ヌクスに到着してまずサビツキー美術館へ向かったのには訳がある。我々より3日ほど前にタシケントの友人が美術館を日帰り訪問している。そのときに美術館をガイドしてくれた学芸員アモット君に留学関連の資料を送ることを約束した。友人は待てよ、郵送するより中西さんに頼んだほうが早くて確実、と考えて資料託送を依頼してきたからだ。
この国では郵便物が確実に届くとは言えない。以前、日本語弁論大会を聞いた時、複数の学生が信頼の置けない郵便制度を例にとって、国家システムの改善を訴えていた。

空港から約5キロ、ヌクス中央公園の隣、ラシドフストリートに面して3階建て大理石の建物がある。これがサビツキー美術館だ。あたりには大きな建物がないのですぐわかる。ソ連時代の建築物に共通した特徴だが何か権威主義的仰々しさを感じさせる建物である。

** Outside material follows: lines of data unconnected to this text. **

/-
Copyright (c) 2026 the pub-hodgecm-mathlib formalisation cell (harness21).  Prover seat hodgecm-mathlib-K2E3-p12 (g2), Track B «K2-LIT» ∕ h413
(`stmt-HodgeConjecture-24833`), line `K2_E3_EllipticInputs`, unit U12 «Harish-Chandra characters»: the centre of `U_N(H)(L⁺_v)` is SCALAR at EVERY
finite place (split places included) — the algebraic input of every «central translation» step of rows 11 and 12.  2026-09-04.
-/
import Literature.NumberTheory.Automorphic.LocalUnitaryGroupCenter      -- ★ `forall_mem_center_cmLocal_eq_scalar` (non-split places: centre = scalars, by reflections)
import Literature.NumberTheory.Automorphic.UnitaryGroupSplitPlace        -- ★ `localSplitEquiv` (`U_N(H)(L⁺_v) ≃ₜ* GL_N(L_w)` at a place moved by conjugation)
import Literature.NumberTheory.Automorphic.UnitaryGroupNonsplitPlace     -- ★ `PlacesOver.subsingleton_of_smul_eq`
import Literature.NumberTheory.Automorphic.AdelicUnitaryGroupDatum       -- ★ `cmDatum` (`(cmDatum L N H).Local v = «local» L c̄ N H v`, rfl)
import Mathlib.LinearAlgebra.Matrix.GeneralLinearGroup.Basic             -- Mathlib `GeneralLinearGroup.mem_center_iff_val_mem_range_scalar`
import HarnessLib

/-!
# K2_E3 road (h413 = stmt-HodgeConjecture-24833), unit U12 — THE CENTRE OF `U_N(H)(L⁺_v)` IS SCALAR AT EVERY FINITE PLACE

Cell `pub/hodgecm-mathlib` (D-0151), Track B (21-frontier RULING «PUSH BOTH» 2026-09-03, director req624), seat K2E3-p12 (g2), line lead of row 12.
`--supports stmt-HodgeConjecture-24833 --as helper`; THEOREMS ONLY (no definition ∕ instance ∕ notation ∕ named fact ∕ `sorry`); never imports `Cruxes/…/Lines`.

For a CM field `L` (complex conjugation `c`), a hermitian `H ∈ M_N(L)` with `det H ≠ 0` and a finite place `v` of `L⁺`, the local unitary group
`G = U_N(H)(L⁺_v) = (cmDatum L N H).Local v ≤ GL_N(Π_{w∣v} L_w)`:

* **`exists_val_eq_smul_one_of_mem_center`** — every `z ∈ Z(G)` has matrix `a • 1_N` for a unit `a ∈ (Π_{w∣v} L_w)ˣ`.  At a NON-SPLIT `v` (every `w ∣ v`
  fixed by `c`) this is ★ `forall_mem_center_cmLocal_eq_scalar` (reflections along anisotropic vectors).  At a SPLIT `v` every place `w ∣ v` is MOVED by `c`
  (a fixed place would be the only one, ★ `PlacesOver.subsingleton_of_smul_eq`), and for each such `w` the projection ★ `localSplitEquiv` is a group isomorphism
  `G ≃ GL_N(L_w)` carrying `z` to a central, hence scalar, element of `GL_N(L_w)` (Mathlib `GeneralLinearGroup.mem_center_iff_val_mem_range_scalar`,
  transvections); so EVERY component `z_w` is scalar and the components reassemble to `a • 1_N` over `Π_w L_w` — no relation between the two components is needed.
* `mem_center_of_val_eq_smul_one` — conversely a scalar element is central (trivial); `isRegularElt_smul_iff`-type consequences are left to the users
  (★ `K2E3CharpolyDiscrSmul.unitRel_smul_iff`).

USE (rows 11∕12, HC1999 Thm. 16.1∕16.3 at a CENTRAL point): the central-translation steps (★ `K2E3CharLocIntNearSemisimpleTwoOfIdentity` §3, K2E3-p11;
`K2E3NormalizedCharBddNearSemisimpleTwoOfIdentity`, this seat) read the weight `u·det(g)^{N−1} = disc χ_g` and regularity through the matrix `a • g`.
[PlatonovRapinchuk1994, §2.3 (centre of a unitary group = norm-one scalars)] [Dieudonne1971GroupesClassiques, Chap. II §5] [Rogawski1990, §12.2 p. 173].
HONEST LABEL: HC_CM is proved only modulo the 7 printed citations (2 remaining named inputs: hLiu418 = stmt-HodgeConjecture-24832, h413 =
stmt-HodgeConjecture-24833) until rung 0 closes; this leaf retires nothing by itself.

## References
* [PlatonovRapinchuk1994] V. Platonov, A. Rapinchuk, *Algebraic Groups and Number Theory* (1994), §2.3.
* [Dieudonne1971GroupesClassiques] J. Dieudonné, *La géométrie des groupes classiques*, 3e éd. (1971), Chap. II §5.
* [Rogawski1990] J. Rogawski, *Automorphic Representations of Unitary Groups in Three Variables*, Annals of Math. Studies 123 (1990), §12.2 p. 173.
-/

set_option autoImplicit false
set_option linter.dupNamespace false   -- `Summit.HodgeConjecture.HodgeConjecture.…` (D-0017 nested layout; lakefile exemption for Summits)

noncomputable section

open NumberField IsDedekindDomain
open scoped Matrix MatrixGroups
open Literature.NumberTheory.Automorphic Literature.NumberTheory.Automorphic.UnitaryGroup

namespace Summit.HodgeConjecture.HodgeConjecture.Cruxes.H413.K2E3LocalUnitaryCenterScalar

variable (L : Type) [Field L] [NumberField L] [IsCMField L] (N : ℕ) (H : Matrix (Fin N) (Fin N) L)
  (v : HeightOneSpectrum (𝓞 ↥(maximalRealSubfield L)))

/-- **A scalar element of `U_N(H)(L⁺_v)` is central** (its matrix `a • 1` commutes with every matrix). [folklore] -/
theorem mem_center_of_val_eq_smul_one {z : (UnitaryGroup.cmDatum L N H).Local v} {a : UnitaryGroup.LocalRing L v}
    (hz : ((z.val : GL (Fin N) (UnitaryGroup.LocalRing L v)).val : Matrix (Fin N) (Fin N) (UnitaryGroup.LocalRing L v)) = a • (1 : Matrix (Fin N) (Fin N) (UnitaryGroup.LocalRing L v))) :
    z ∈ Subgroup.center ((UnitaryGroup.cmDatum L N H).Local v) := by
  rw [Subgroup.mem_center_iff]
  intro g
  apply Subtype.ext
  change (g.val : GL (Fin N) (UnitaryGroup.LocalRing L v)) * z.val = z.val * g.val
  ext1
  rw [Units.val_mul, Units.val_mul, hz, mul_smul_comm, smul_mul_assoc, mul_one, one_mul]

set_option maxHeartbeats 800000 in
/-- **At a place `w ∣ v` MOVED by complex conjugation, the `w`-component of a central `z ∈ U_N(H)(L⁺_v)` is a scalar matrix** (`H` hermitian, `det H ≠ 0`):
the projection ★ `localSplitEquiv` is a group isomorphism `U_N(H)(L⁺_v) ≃ GL_N(L_w)`, so the image of `z` is central in `GL_N(L_w)`, hence scalar
(Mathlib `GeneralLinearGroup.mem_center_iff_val_mem_range_scalar`). [cite: PlatonovRapinchuk1994, §2.3] [cite: Rogawski1990, §12.2 p. 173] -/
theorem exists_map_eval_eq_smul_one_of_mem_center_of_ne (hH : (H.map (cmConjRingHom L))ᵀ = H) (hHd : H.det ≠ 0)
    {z : (UnitaryGroup.cmDatum L N H).Local v} (hz : z ∈ Subgroup.center ((UnitaryGroup.cmDatum L N H).Local v))
    (w : UnitaryGroup.PlacesOver L v) (hw : IsCMField.complexConj L • w.1 ≠ w.1) :
    ∃ a : w.1.adicCompletion L,
      ((z.val : GL (Fin N) (UnitaryGroup.LocalRing L v)).val : Matrix (Fin N) (Fin N) (UnitaryGroup.LocalRing L v)).map
        (Pi.evalRingHom (fun w' : UnitaryGroup.PlacesOver L v => w'.1.adicCompletion L) w) = a • (1 : Matrix (Fin N) (Fin N) (w.1.adicCompletion L)) := by
  have hc : IsCMField.complexConj L ≠ 1 := IsCMField.complexConj_ne_one L
  have hJw : IsUnit (UnitaryGroup.placeForm H w.1) :=
    UnitaryGroup.isUnit_placeForm H ((Matrix.isUnit_iff_isUnit_det H).2 (isUnit_iff_ne_zero.2 hHd)) w.1
  set e := UnitaryGroup.localSplitEquiv (IsCMField.complexConj L) H hc hH w hw hJw with he
  have hemat : ((e z : GL (Fin N) (w.1.adicCompletion L)) : Matrix (Fin N) (Fin N) (w.1.adicCompletion L)) =
      ((z.val : GL (Fin N) (UnitaryGroup.LocalRing L v)) : Matrix (Fin N) (Fin N) (UnitaryGroup.LocalRing L v)).map
        (Pi.evalRingHom (fun w' : UnitaryGroup.PlacesOver L v => w'.1.adicCompletion L) w) := by
    rw [he, UnitaryGroup.localSplitEquiv, ContinuousMulEquiv.trans_apply, UnitaryGroup.localPiSplitEquiv_apply,
      UnitaryGroup.coe_localPiEquiv_symm_apply, GLn.coe_piEquiv_apply]
  -- `e z` is central in `GL_N(L_w)`
  have hcen : e z ∈ Subgroup.center (GL (Fin N) (w.1.adicCompletion L)) := by
    rw [Subgroup.mem_center_iff]
    intro g'
    obtain ⟨g, rfl⟩ := e.surjective g'
    rw [← map_mul, ← map_mul]
    exact congrArg e (Subgroup.mem_center_iff.1 hz g)
  obtain ⟨a, ha⟩ := Matrix.GeneralLinearGroup.mem_center_iff_val_mem_range_scalar.1 hcen
  refine ⟨a, ?_⟩
  rw [← hemat, ← ha, Matrix.scalar_apply, Matrix.smul_one_eq_diagonal]

set_option maxHeartbeats 800000 in
/-- **THE CENTRE OF `U_N(H)(L⁺_v)` IS SCALAR, AT EVERY FINITE PLACE** (`H` hermitian, `det H ≠ 0`): every central `z` has matrix `a • 1_N` with
`a ∈ (Π_{w∣v} L_w)ˣ`.  Non-split `v`: ★ `forall_mem_center_cmLocal_eq_scalar`.  Split `v`: every `w ∣ v` is moved by `c` (★ `PlacesOver.subsingleton_of_smul_eq`),
each component `z_w` is scalar (`exists_map_eval_eq_smul_one_of_mem_center_of_ne`), and the components reassemble; `a` is a unit because `z` is invertible
(`det z_w = a_w^N`; for `N = 0` take `a = 1`). [cite: PlatonovRapinchuk1994, §2.3] [cite: Dieudonne1971GroupesClassiques, Chap. II §5] [cite: Rogawski1990, §12.2 p. 173] -/
theorem exists_val_eq_smul_one_of_mem_center (hH : (H.map (cmConjRingHom L))ᵀ = H) (hHd : H.det ≠ 0)
    {z : (UnitaryGroup.cmDatum L N H).Local v} (hz : z ∈ Subgroup.center ((UnitaryGroup.cmDatum L N H).Local v)) :
    ∃ a : (UnitaryGroup.LocalRing L v)ˣ,
      ((z.val : GL (Fin N) (UnitaryGroup.LocalRing L v)).val : Matrix (Fin N) (Fin N) (UnitaryGroup.LocalRing L v)) =
        (a : UnitaryGroup.LocalRing L v) • (1 : Matrix (Fin N) (Fin N) (UnitaryGroup.LocalRing L v)) := by
  have hc : IsCMField.complexConj L ≠ 1 := IsCMField.complexConj_ne_one L
  by_cases hns : ∀ w : UnitaryGroup.PlacesOver L v, IsCMField.complexConj L • w.1 = w.1
  · -- non-split: the reflection argument over the field `Π_w L_w = L_{w₀}`
    obtain ⟨u, hu⟩ := UnitaryGroup.forall_mem_center_cmLocal_eq_scalar L H hH (isUnit_iff_ne_zero.2 hHd) v hns z hz
    refine ⟨u, ?_⟩
    have hu' : (z.val : GL (Fin N) (UnitaryGroup.LocalRing L v)) = Matrix.GeneralLinearGroup.scalar (Fin N) u := hu
    rw [hu', Matrix.GeneralLinearGroup.coe_scalar, Matrix.scalar_apply, Matrix.smul_one_eq_diagonal]
  · -- split: every place above `v` is moved by `c`
    push Not at hns
    obtain ⟨w₀, hw₀⟩ := hns
    have hmoved : ∀ w : UnitaryGroup.PlacesOver L v, IsCMField.complexConj L • w.1 ≠ w.1 := by
      intro w hw
      haveI := UnitaryGroup.PlacesOver.subsingleton_of_smul_eq (IsCMField.complexConj L) hc w hw
      have hww : w₀ = w := Subsingleton.elim w₀ w
      rw [hww] at hw₀
      exact hw₀ hw
    -- componentwise scalars
    have hcomp := fun w => exists_map_eval_eq_smul_one_of_mem_center_of_ne L N H v hH hHd hz w (hmoved w)
    choose a ha using hcomp
    -- reassemble the matrix
    set A : UnitaryGroup.LocalRing L v := fun w => a w with hA
    have hmat : ((z.val : GL (Fin N) (UnitaryGroup.LocalRing L v)).val : Matrix (Fin N) (Fin N) (UnitaryGroup.LocalRing L v)) =
        A • (1 : Matrix (Fin N) (Fin N) (UnitaryGroup.LocalRing L v)) := by
      refine Matrix.ext fun i j => funext fun w => ?_
      have e := congr_fun (congr_fun (ha w) i) j
      rw [Matrix.map_apply, Pi.evalRingHom_apply] at e
      rw [e, Matrix.smul_apply, Matrix.smul_apply, Matrix.one_apply, Matrix.one_apply]
      split_ifs <;> simp [hA]
    -- `A` is a unit: each component `a w` is (for `N = 0` the matrix ring is trivial and `a := 1` works)
    rcases Nat.eq_zero_or_pos N with hN | hN
    · subst hN
      exact ⟨1, Matrix.ext fun i _ => Fin.elim0 i⟩
    · have hAu : IsUnit A := by
        rw [Pi.isUnit_iff]
        intro w
        -- `det z_w = (a w)^N` is a unit
        have hdet : IsUnit (((z.val : GL (Fin N) (UnitaryGroup.LocalRing L v)).val : Matrix (Fin N) (Fin N) (UnitaryGroup.LocalRing L v)).map
            (Pi.evalRingHom (fun w' : UnitaryGroup.PlacesOver L v => w'.1.adicCompletion L) w)).det := by
          have h := ((Matrix.isUnit_iff_isUnit_det _).1 (Units.isUnit (z.val : GL (Fin N) (UnitaryGroup.LocalRing L v)))).map
            (Pi.evalRingHom (fun w' : UnitaryGroup.PlacesOver L v => w'.1.adicCompletion L) w)
          rwa [RingHom.map_det, RingHom.mapMatrix_apply] at h
        rw [ha w, Matrix.det_smul, Matrix.det_one, mul_one, Fintype.card_fin] at hdet
        exact (isUnit_pow_iff hN.ne').1 hdet
      exact ⟨hAu.unit, by rw [hAu.unit_spec]; exact hmat⟩

end Summit.HodgeConjecture.HodgeConjecture.Cruxes.H413.K2E3LocalUnitaryCenterScalar

end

入場料は政府発行の身分証明書を見せると、半額以下にしてくれる。多くの発展途上国に見られる現象であるが入場料や拝観料に外国人価格が設定されていて、同じサービスを受けるにしても外国人はかなり割高な金額を払う必要がある。JICA関係者の身分証明書には、この国に居住しているため内国人待遇を受けられる、と書いてあるらしい。
割引額はそれほど大きくはないのだが、とてもトクをしたような気になる。ナボイでは身分証明書を提示することにより、2万スムの宿泊料金が半額の1万スムに下がったから、嬉しかった。

美術館の1階は事務室やカフェ、ブックショップ、図書室、研修室などになっている。研修室では地元の小学生が沢山集まって写生をやっていた。

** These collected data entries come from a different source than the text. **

import Summits.HodgeConjecture.CorCM.ParallelShadowsSlots
import Literature.NumberTheory.ComplexMultiplication.CMTypeRankIrreducibleSlot
import HarnessLib

/-!
# CAPACITY of a common quotient: linearly dependent shadows make a family degenerate, so at most `|Z|/2` slots with
# non-zero shadow on a common `G`-set `Z` can form an additive family

COR-CM (cell `pub-hodgecm2`, binder seat `b16` gen 49, count-neutral claim PARSHADOW, file F5 — abstract `G`-set level,
sequel of `ParallelShadowsSlots` (F1); theorems only, no definition, no named fact, no `sorry`).  NEW as stated, hence
under `Summits/`.  HONEST FRAMING: a lemma about the Kubota–Dodson rank of families of CM types; `HC_CM` is neither
used nor asserted.

F1 proves: TWO slots whose shadows `c_i(z) = Σ_{π_i x = z} u_1(Φ_i)(x)` on a common equivariant quotient `Z` are
proportional and non-zero are never additive.  The same linear form handles ANY linear relation:

> **Theorem** (`Shadow.finrank_antiSpan_sigmaType_lt_of_dependent`).  Let `π_i : E_i → Z` be equivariant maps to one
> `G`-set (`i` in a finite set `S` of slots) and suppose the shadows satisfy a linear relation `Σ_{i∈S} λ_i c_i = 0`
> which is non-trivial on the shadows (`λ_{i₀} c_{i₀}(z₀) ≠ 0` for some `i₀ ∈ S`, `z₀`).  Then
> `dim U(Σ) < Σ_i dim U(Φ_i)`: the rank of the family is not additive and `Σ` is degenerate.

Since every shadow is `ρ`-odd (`c_i(ρz) = −c_i(z)`, `Shadow.fibreSum_antiVec_one_rho_smul`) and the odd functions on
`Z` have dimension `≤ |Z|/2` (`Shadow.finrank_antiWeights_le`), more than `|Z|/2` slots with NON-ZERO shadows are always
dependent:

> **Capacity** (`Shadow.typeRank_sigmaType_add_card_lt_of_card_lt`, `…_lt_of_card_lt`).  If `Z` carries a CM structure
> for `ρ` (a type `S₁ ⊆ Z` with `IsCMTypeWith ρ S₁`) and more than `|Z|/2` slots of the family have a non-zero shadow on
> `Z`, the family is DEGENERATE.

This is the permutation-module form of the tree's capacity theorem `card_le_finrank_of_forall_map_slotExt_le`
(`CMTypeRankEvaluationCriterion`: in an additive family at most `dim V` slots touch a representation `V`), with
`V = Anti(ℚ^Z)` and the evaluation vectors made explicit as signatures — so that the hypothesis is a COUNT.  For CM
fields (file F6 `CommonCMSubfieldCapacity`): more than `[k:ℚ]/2` CM fields that are quadratic over a common totally
complex field `k` never carry a nondegenerate family, whatever the types — e.g. three simple CM fourfolds whose octic
fields contain one quartic CM field.

## References

* [Mai1989] L. Mai, *Lower bounds for the ranks of CM types*, J. Number Theory 32 (1989), §2 Prop. 1 (proof: the rank as
  a sum over irreducible representations).
* [Gordon1999HodgeAVSurvey] B. B. Gordon, *A survey of the Hodge conjecture for abelian varieties*, §3 Theorem (proof),
  7.5–7.7, 9.4.3.
* [Kubota1965] T. Kubota, *On the field extension by complex multiplication*, Trans. AMS 118 (1965), §2, Lemma 2.
-/

set_option autoImplicit false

2階がロシア・アバンギャルドの絵画、彫刻、カラカラパクの民俗美術、衣装、貨幣などが展示されている。それほど混雑してはいない。それよりも労働力がありあまっているのか客よりも監視の美術館職員のほうが多く、展示室のあちこちにある椅子に所在無さげに座ったり、何人か固まっておしゃべりに興じている。

3階には古代ホレズム王国の美術品ばかりでなくシュメール、古代エジプト、古代ペルシアの彫刻がある。シュメール時代の彫刻には紀元前2150年と記されていた。スフィンクスアメンホテップ3世の頭部像、あるいはクメールの仏頭などがある。どうやって収集したものだろうか。圧巻は壁一面に展示されている古代ペルシアの「翼を持つ牡牛」のレリーフだろう。牡牛を挟むようにしてヒゲの祭司が左右に立っている。縦2メートル、横8メートルほどの巨大なものだ。これを見るだけでもここに来る価値はある。

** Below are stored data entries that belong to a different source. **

import Literature.Barriers.NavierStokesRegularity.ComplexNavierStokesBlowupSeriesSingularTime
import Mathlib.Analysis.PSeries
import Mathlib.Analysis.SpecificLimits.Normed
import Mathlib.MeasureTheory.Measure.Haar.InnerProductSpace
import HarnessLib

/-!
# Li–Sinai complex Navier–Stokes blow-up: infinite energy AT the critical time from the profile of the coefficients (§10)

Ninth file of the barrier entry `ComplexNavierStokesBlowup` (D-0021), companion of
`ComplexNavierStokesBlowupSeries.lean` (the power series (3) of D. Li, Ya. G. Sinai, *Blow ups of
complex solutions of the 3D Navier–Stokes system and renormalization group method*, J. Eur. Math.
Soc. 10 (2008) 267–313, §2, PROVED there to solve the integral equation (1) at all times; the
named fact `LiSinaiSeriesEnergyBlowup` = finite energy of the series on `[0, t)`, infinite AT
`t`, for one admissible datum — the unproved core behind the catalogued barrier) and of
`ComplexNavierStokesBlowupSeriesSingularTime.lean` (`LiSinaiSeriesEnergyBlowup.of_infinite_of_
modeDecay`: the second paragraph of §10, "for `t' < t` … finite", made honest — geometric decay
of the terms at every `τ < t` plus infinite energy at `t` give the fact). Everything in this
file is PROVED; no new fact is stated (the two `def`s are Li–Sinai's inner coefficients `g_p`
and their windows, with bodies). (Fourier space is `EuclideanSpace ℝ (Fin 3)`; `k 2` is the third
coordinate `k₃`, the vertical direction of `κ⁽⁰⁾ = (0, 0, k⁽⁰⁾)`; `mode v₀ p t` is the `p`-th
term of (3)/(46) at time `t`, amplitude absorbed into the datum.)

## What the source does in §10 (p. 312) and what is formalised here

Theorem 1 p. 311 gives, for the 10-parameter data (39) tuned to the stable manifold of the
Gaussian–Hermite fixed point `H⁽⁰⁾ = (-2Y₁, -2Y₂, 0)·` (Case 2 p. 276, §7 p. 295), the
asymptotics of the COEFFICIENTS `g_p(k, s)` of (3) — not of the terms
`∫₀ᵗ e^{-(t-s)|k|²} g_p(k, s) ds` — in the window `k = K⁽ᵖ⁾ + √(p k⁽⁰⁾) Y`, `K⁽ᵖ⁾ = (0,0,pk⁽⁰⁾)`
(p. 270): `g̃_p(Y, s) = p Z(s) Λ(s)^p e^{-|Y|²/2} (H⁽⁰⁾(Y₁,Y₂) + δ⁽ᵖ⁾(Y, s))`,
`sup |δ⁽ᵖ⁾| → 0`, `Λ` strictly increasing (Thm. 1 (a₁) p. 311–312). §10 then takes
`A_cr(t) = Λ(t)⁻¹` and says: "`A^p g_p(k, t)` is concentrated in the domain with center `K⁽ᵖ⁾`
having the size `O(√p)` and there it takes values `O(p)`. This immediately implies that at `t`
the energy is infinite." The implication is NOT a size count: about `√p` consecutive terms
overlap at each wave vector of the `p`-th window, and terms of different orders could cancel
(sizes alone give infinite energy only for SOME amplitude — `ComplexNavierStokesBlowupSeriesRate
.lean` — whereas the barrier needs it at the amplitude for which all earlier times are finite).
What makes §10 work is the SIGN structure of `H⁽⁰⁾`: on `{Y₁ > 0}` all overlapping terms have
first component of the sign of `-2Y₁ < 0`. This file proves that mechanism and packages §10 as
an honest implication from Theorem-1-shaped hypotheses on the explicit recursion (5)–(6):

* `LiSinai.coeff v₀ p s k` = `g_p(k, s)` of (5)–(6) (`p ≥ 2`), with `mode v₀ p (t,k) =
  ∫₀ᵗ e^{-(t-s)|k|²} g_p(k,s) ds` (`LiSinai.mode_eq_integral_coeff`; interval integrability
  from `mode_bound`, `mode_support`) and its scalar form `LiSinai.inner_mode_eq_integral`.
* One-term estimates (`LiSinai.inner_mode_le_of_sign`, `LiSinai.inner_mode_le_of_lower`): a
  bound `‖g_p‖ ≤ B` on `[0, b]`, a sign `⟨e, g_p⟩ ≤ 0` on `[b, t]` and a lower bound
  `⟨e, g_p⟩ ≤ -L` on the final window `[t - δ, t]`, `δ|k|² ≤ 1` (heat factor `≥ e⁻¹` there),
  give `⟨e, mode v₀ p (t,k)⟩ ≤ b|e|B - δ e⁻¹ L`; and `LiSinai.exists_modeDecay_of_coeffBound`:
  geometric bounds of the coefficients on `[0, τ]` give geometric decay of all terms at `τ`.
* `LiSinai.energy_eq_top_of_signedModes` (**the mechanism**): if on a measurable `G` the
  positive parts of `x_p = ⟨e, mode v₀ p (t, ·)⟩` satisfy `Σ_p x_p⁺ ≤ F`, `∫_G F² < ∞`, and the
  negative parts `Σ_p ∫_G (x_p⁻)² = ∞`, then `∫ |seriesSolution v₀ (t,k)|² dk = ∞`
  (`Σ (x_p⁻)² ≤ (Σ x_p⁻)² ≤ 2F² + 2|e|²|v|²`, Tonelli).
* `LiSinai.energy_eq_top_of_coeffProfile` (**§10, first paragraph**): for an admissible datum,
  `t ≥ η > 0`, cores `Core p ⊆ G` with `c₀p ≤ |k| ≤ c₁p`, `vol ≥ κp`: early smallness
  `‖g_p(k,s)‖ ≤ Cρ^p` (`ρ < 1`) on `[0, t-η]`, sign `⟨e, g_p(k,s)⟩ ≤ 0` on `G` for
  `s ∈ [t-η, t]`, `p ≥ p*`, and size `⟨e, g_p(k,s)⟩ ≤ -cp` on `Core p` for `s` in
  `[t-η, t] ∩ [t - 1/|k|², t]` imply infinite energy at `t` (negative parts `≥ d/p` on the
  cores, `Σ_p (d/p)² κ p = ∞`; positive parts `≤ t|e|Cρ^p 1_{|k| ≤ p|R|}`, square integrable).
* `LiSinaiSeriesEnergyBlowup.of_coeffProfile`, `ComplexNavierStokesBlowup.of_coeffProfile`
  (**§10, both paragraphs**): adding geometric bounds of ratio `< 1` on `[0, τ]` for every
  `τ < t` (the second paragraph) gives the energy-profile fact and the catalogued barrier.
* The windows of Theorem 1 (a₁) as cores: `LiSinai.lsCore k₀ p = K⁽ᵖ⁾ + √(pk₀)([1,2]×[-1,1]²)`
  (`measurableSet_lsCore`, `volume_lsCore` = `4x√x`, `x = pk₀`, `le_volume_lsCore`,
  `norm_bounds_of_mem_lsCore`, `sq_apply_zero_ge_of_mem_lsCore`), and the assembled
  `ComplexNavierStokesBlowup.of_liSinaiWindows`: the barrier from (U) sub-criticality before
  `t`, (S) the sign of `⟨e₁, g_p⟩` on the union of the windows near `t`, (L) `⟨e₁, g_p⟩ ≤ -cp`
  on the `p`-th window near `t` — the three things §10 takes from Theorem 1.

So after this file nothing of §10 is informal: for the barrier, the Theorem-1 input of the
source is exactly (U) ∧ (S) ∧ (L) for ONE admissible datum. None of (U), (S), (L) is proved
here or anywhere in the tree: they are the content of Theorem 1 (a renormalisation-group theorem
whose proof has computer-assisted steps, §7 p. 295 "our numerical studies show", p. 302 "for all
`p ≤ 50` all remainders were found numerically"), and (U) concerns the `t`-critical datum at
earlier times, which Theorem 1, stated for `s`-dependent parameter values `b(s)`, does not
literally cover (audit in `ComplexNavierStokesBlowupProofs.lean`). `ComplexNavierStokesBlowup_
holds` is therefore NOT provided.

## References

* D. Li, Ya. G. Sinai, J. Eur. Math. Soc. 10 (2008) 267–313: §2 p. 269–270 (eqs. (3)–(6),
  `K⁽ʳ⁾`, `Y`), §4 p. 276 (Case 2), §7 p. 295 (`H₁ = -2Y₁, H₂ = -2Y₂`; data (39)), p. 302
  (numerics), Thm. 1 p. 311–312, §10 p. 312 (eq. (46), `A_cr`, the two paragraphs).
  [`LiSinai2008`]
-/

noncomputable section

美術館でもらったA4の白黒コピーパンフレットによると、7,452点の絵画、25,223点のグラフィック、1,322点の彫刻、7,562点の民俗美術、1,902点の古銭、8,618点の考古学的貴重品が収蔵されているとのこと。またパンフには「欧米の興味を惹きはじめた大量かつ興味深いロシアコレクションはウズベキスタン訪問者必見のものだ。地方文化を余すところなく示す文化的、歴史的展示品の数々は、この美術館が疑いもなくウズベクの、いや中央アジア最高の美術館であることを示している」というニューヨークタイムスの記事が引用されている。

グループのガイドをしていた学芸員アモット君が仕事を終えてやってきた。20代後半、小柄で知的な感じの青年だ。「はい、スペシャル・イクスプレス・デリバリー」と言って日本留学関係の資料を渡す。これでリュックの重さが半分になった。それでこっちは充分嬉しかったが、アモット君の感激ぶりは一様でなかった。やっぱり日本人は約束を守る国民だ、と思ったのだろう。御礼に展示品の説明をしてくれた。

美術館運営を日本の大学で学びたい、と目を輝かせていた彼の夢が実現すればいいな、と心から思った。